▸ **Task to complete**
Print the records below word for word, beginning with the first line and ending once the line containing "(i.e. the arithmetic" is printed.

▸ **Dataset items**
------------------------------------------------------------

import Literature.NumberTheory.EllipticCurves.HeightCovolumeBoundsRankinSelbergProofs
import Literature.NumberTheory.EllipticCurves.Gamma0RankinSelbergPairing
import Mathlib.NumberTheory.LSeries.DirichletContinuation
import Mathlib.NumberTheory.LSeries.Dirichlet
import Mathlib.NumberTheory.LSeries.HurwitzZetaValues
import HarnessLib

/-!
# The naive symmetric-square Dirichlet series of a weight-2 cusp form on `Γ₀(N)` and the value
# `L(Sym² f, 1) = 8π³ (f, f)/N` (Rankin 1939; Shimura 1976; Watkins 2004, §1)

Topic `Literature/NumberTheory/EllipticCurves`; namespace
`Literature.NumberTheory.EllipticCurves.ModularForms`. Definitions with bodies (two auxiliary
sequences `mulNatCast`, `onSquares`; the twist `symmSqTwist`; the coefficients `symmSqCoeff`; the
edge value `symmSqLOne`) and theorems; no named fact (nothing here is left unproved).

This is step 1 ("Shimura's identity") of the printed proof of [Watkins2004], Theorem 5.1 (the
named fact `Literature.NumberTheory.EllipticCurves.watkins2004_thm_5_1`,
`HeightCovolumeBounds.lean`), now provable because Rankin's theorem on `Γ₀(N)` is proved in the
tree (`tendsto_sub_two_mul_tsum_normSq_cuspCoeff_div_rpow`,
`NewformPeterssonSizeRankinSelbergProofs.lean`). §1 of the paper starts from

  `L(Sym² E, 1)/(2πΩ) = (deg φ/(N c²)) ∏_{p² ∣ N} U_p(1)`,

`L(Sym² E, s)` the symmetric-square `L`-function "normalised so that `s = 1/2` is the point of
symmetry" (i.e. the arithmetic normalisation shifted by one), `Ω = covol Λ_E`, `c` the Manin
constant. For a Hecke eigenform `f = Σ aₙ qⁿ ∈ S₂(Γ₀(N))` with real coefficients the classical
Dirichlet-series form of the symmetric square is Rankin's

  `Σₙ aₙ² n^{-s} = ζ^{(N)}(s − 1) ζ^{(N)}(2s − 2)^{-1} L(Sym² f, s)`   (`Re s > 2`),

`ζ^{(N)}(s) = Σ_{(n,N)=1} n^{-s} = L(χ₀, s)` for the trivial character `χ₀ mod N` (level one and
weight `k`: [Bump1997], §1.6, (6.21) with Thm. 1.6.3 and Lemma 1.6.1, PDF p. 72:
`ζ(2s−2k+2) Σ A(n)² n^{-s} = ∏_p ∏_{i,j}(1 − αᵢαⱼ p^{-s})^{-1} = ζ(s−k+1) L(Sym² f, s)`; level `N`:
Shimura 1975 and [Watkins2004], §1), the Euler factors of the right-hand side being
`[(1 − α_p² p^{-s})(1 − p·p^{-s})(1 − β_p² p^{-s})]^{-1}` at `p ∤ N` and `(1 − a_p² p^{-s})^{-1}`
at `p ∣ N`; this is the motivic `L(Sym² E, s)` (arithmetic normalisation) exactly when `N` is
squarefree, and in general differs from it by Euler factors at the primes `p² ∣ N` (the
`U_p(s)` of [Watkins2004], §1) — whence "naive". We therefore DEFINE, for any `f ∈ S₂(Γ₀(N))`,

* `symmSqTwist N` — the Dirichlet coefficients of `ζ^{(N)}(2s − 2)/ζ^{(N)}(s − 1)`, written as the
  convolution `(χ₀ μ · id) ⋆ (n = m² ↦ χ₀(m) n)` (`LSeries_symmSqTwist`);
* `symmSqCoeff f = (|aₙ|²)ₙ ⋆ symmSqTwist N` — the coefficients of the naive symmetric-square
  series `L^{naive}(Sym² f, s) := ζ^{(N)}(2s−2) ζ^{(N)}(s−1)^{-1} Σ |aₙ|² n^{-s}`
  (`LSeries_symmSqCoeff`, `Re s > 2`);
* `symmSqLOne f = lim_{w → 2⁺} Re L^{naive}(Sym² f, w)` — the value at the edge of absolute
  convergence, i.e. Watkins' `L(Sym² E, 1)` in his normalisation when `f = f_E`, `E` semistable
  (the limit exists, `tendsto_LSeries_symmSqCoeff`; when `L(Sym² f, s)` is known to continue to an
  entire function — Shimura 1975, Gelbart–Jacquet 1978, not in the tree — it is its value there).

and PROVE, for every `N ≥ 1` and every `f ∈ S₂(Γ₀(N))`,

* `tendsto_LSeries_symmSqCoeff`, `symmSqLOne_eq`: **`L^{naive}(Sym² f, w) → 8π³ (f, f)/N`** as
  `w → 2⁺`: `L^{naive}(Sym² f, w) = [(w−2) Σ|aₙ|²n^{-w}] · L(χ₀, 2w−2)/[(w−2) L(χ₀, w−1)]`, Rankin's
  residue `(w − 2) Σ |aₙ|² n^{-w} → 48π (f,f)/ψ(N)` (tree), Mathlib's
  `DirichletCharacter.LFunctionTrivChar_residue_one` (`(u−1)L(χ₀,u) → ∏_{p∣N}(1 − 1/p)`),
  `L(χ₀, 2) = ζ(2) ∏_{p∣N}(1 − p^{-2})`, `ζ(2) = π²/6`, and `ψ(N) = gamma0Index N = N ∏_{p∣N}(1 + 1/p)`;
* `ModularParametrizationData.symmSqLOne_div_eq`: **Shimura's identity** in the form printed in
  [Watkins2004], §1, for the naive series and every parametrisation datum `D` of the tree:
  `symmSqLOne D.f/(2π covol Λ) = deg/(N c²)` (from the previous item and Zagier's
  `deg · covol = 4π² c² (f, f)`, `zagier_degree_formula_holds`);
* `watkins2004_thm_5_1.corrected_of_symmSqLOne_lower_bound`: Lemma 3.4 of the paper VERBATIM for
  the curve at hand, `L(Sym² f_E, 1) ≥ 0.033/log N^{(2)}` with `N^{(2)} = N²` (semistable), implies
  both inequalities of Theorem 5.1 as established by its printed proof (first inequality with the
  `2π` of §1; see `HeightCovolumeBoundsProofs.lean`);
* `watkins2004_thm_5_1.first_of_symmSqLOne_lower_bound'`: the first inequality AS PRINTED follows
  from the `2π`-times stronger bound `c² L(Sym² f_E, 1) ≥ 2π · 0.033/log N²` — recording in the tree
  exactly what the printed statement would need beyond Lemma 3.4.

## References

* [Watkins2004] M. Watkins, *Explicit lower bounds on the modular degree of an elliptic curve*,
  arXiv:math/0408126 — §1 (Shimura's identity, `U_p`), Lemma 3.4, §4, Theorem 5.1.
* [Rankin1939] R. A. Rankin, Proc. Cambridge Philos. Soc. 35 (1939) — `Σ|aₙ|²n^{-s}`, its pole at
  `s = k` and residue.
* [Bump1997] D. Bump, *Automorphic Forms and Representations*, CUP 1997, §1.6, (6.21),
  Thm. 1.6.2, Thm. 1.6.3, Lemma 1.6.1 (PDF p. 72).
* G. Shimura, *On the holomorphy of certain Dirichlet series*, Proc. LMS 31 (1975); *The special
  values of the zeta functions associated with cusp forms*, CPAM 29 (1976).
* [Murty1999CongruencePrimes] M. R. Murty, *Bounds for congruence primes*, §2.
-/

noncomputable section

open scoped MatrixGroups ModularForm Real Topology ArithmeticFunction.Moebius
open Filter Complex CongruenceSubgroup LSeries DirichletCharacter

namespace Literature.NumberTheory.EllipticCurves.ModularForms

/-! ### Two elementary `L`-series manipulations -/

section LSeriesLemmas

/-- Auxiliary sequence `n ↦ F(n) · n` (Dirichlet coefficients of `L(F, s − 1)`). [folklore] -/
def mulNatCast (F : ℕ → ℂ) : ℕ → ℂ := fun n ↦ F n * n

/-- Auxiliary sequence supported on the squares, `m² ↦ g(m) · m²` (Dirichlet coefficients of
`L(g, 2s − 2)`). [folklore] -/
def onSquares (g : ℕ → ℂ) : ℕ → ℂ :=
  fun n ↦ if Nat.sqrt n * Nat.sqrt n = n then g (Nat.sqrt n) * n else 0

------------------------------------------------------------

▸ **Result of the exercise**
import Literature.NumberTheory.EllipticCurves.HeightCovolumeBoundsRankinSelbergProofs
import Literature.NumberTheory.EllipticCurves.Gamma0RankinSelbergPairing
import Mathlib.NumberTheory.LSeries.DirichletContinuation
import Mathlib.NumberTheory.LSeries.Dirichlet
import Mathlib.NumberTheory.LSeries.HurwitzZetaValues
import HarnessLib

/-!
# The naive symmetric-square Dirichlet series of a weight-2 cusp form on `Γ₀(N)` and the value
# `L(Sym² f, 1) = 8π³ (f, f)/N` (Rankin 1939; Shimura 1976; Watkins 2004, §1)

Topic `Literature/NumberTheory/EllipticCurves`; namespace
`Literature.NumberTheory.EllipticCurves.ModularForms`. Definitions with bodies (two auxiliary
sequences `mulNatCast`, `onSquares`; the twist `symmSqTwist`; the coefficients `symmSqCoeff`; the
edge value `symmSqLOne`) and theorems; no named fact (nothing here is left unproved).

This is step 1 ("Shimura's identity") of the printed proof of [Watkins2004], Theorem 5.1 (the
named fact `Literature.NumberTheory.EllipticCurves.watkins2004_thm_5_1`,
`HeightCovolumeBounds.lean`), now provable because Rankin's theorem on `Γ₀(N)` is proved in the
tree (`tendsto_sub_two_mul_tsum_normSq_cuspCoeff_div_rpow`,
`NewformPeterssonSizeRankinSelbergProofs.lean`). §1 of the paper starts from

  `L(Sym² E, 1)/(2πΩ) = (deg φ/(N c²)) ∏_{p² ∣ N} U_p(1)`,

`L(Sym² E, s)` the symmetric-square `L`-function "normalised so that `s = 1/2` is the point of
symmetry" (i.e. the arithmetic normalisation shifted by one), `Ω = covol Λ_E`, `c` the Manin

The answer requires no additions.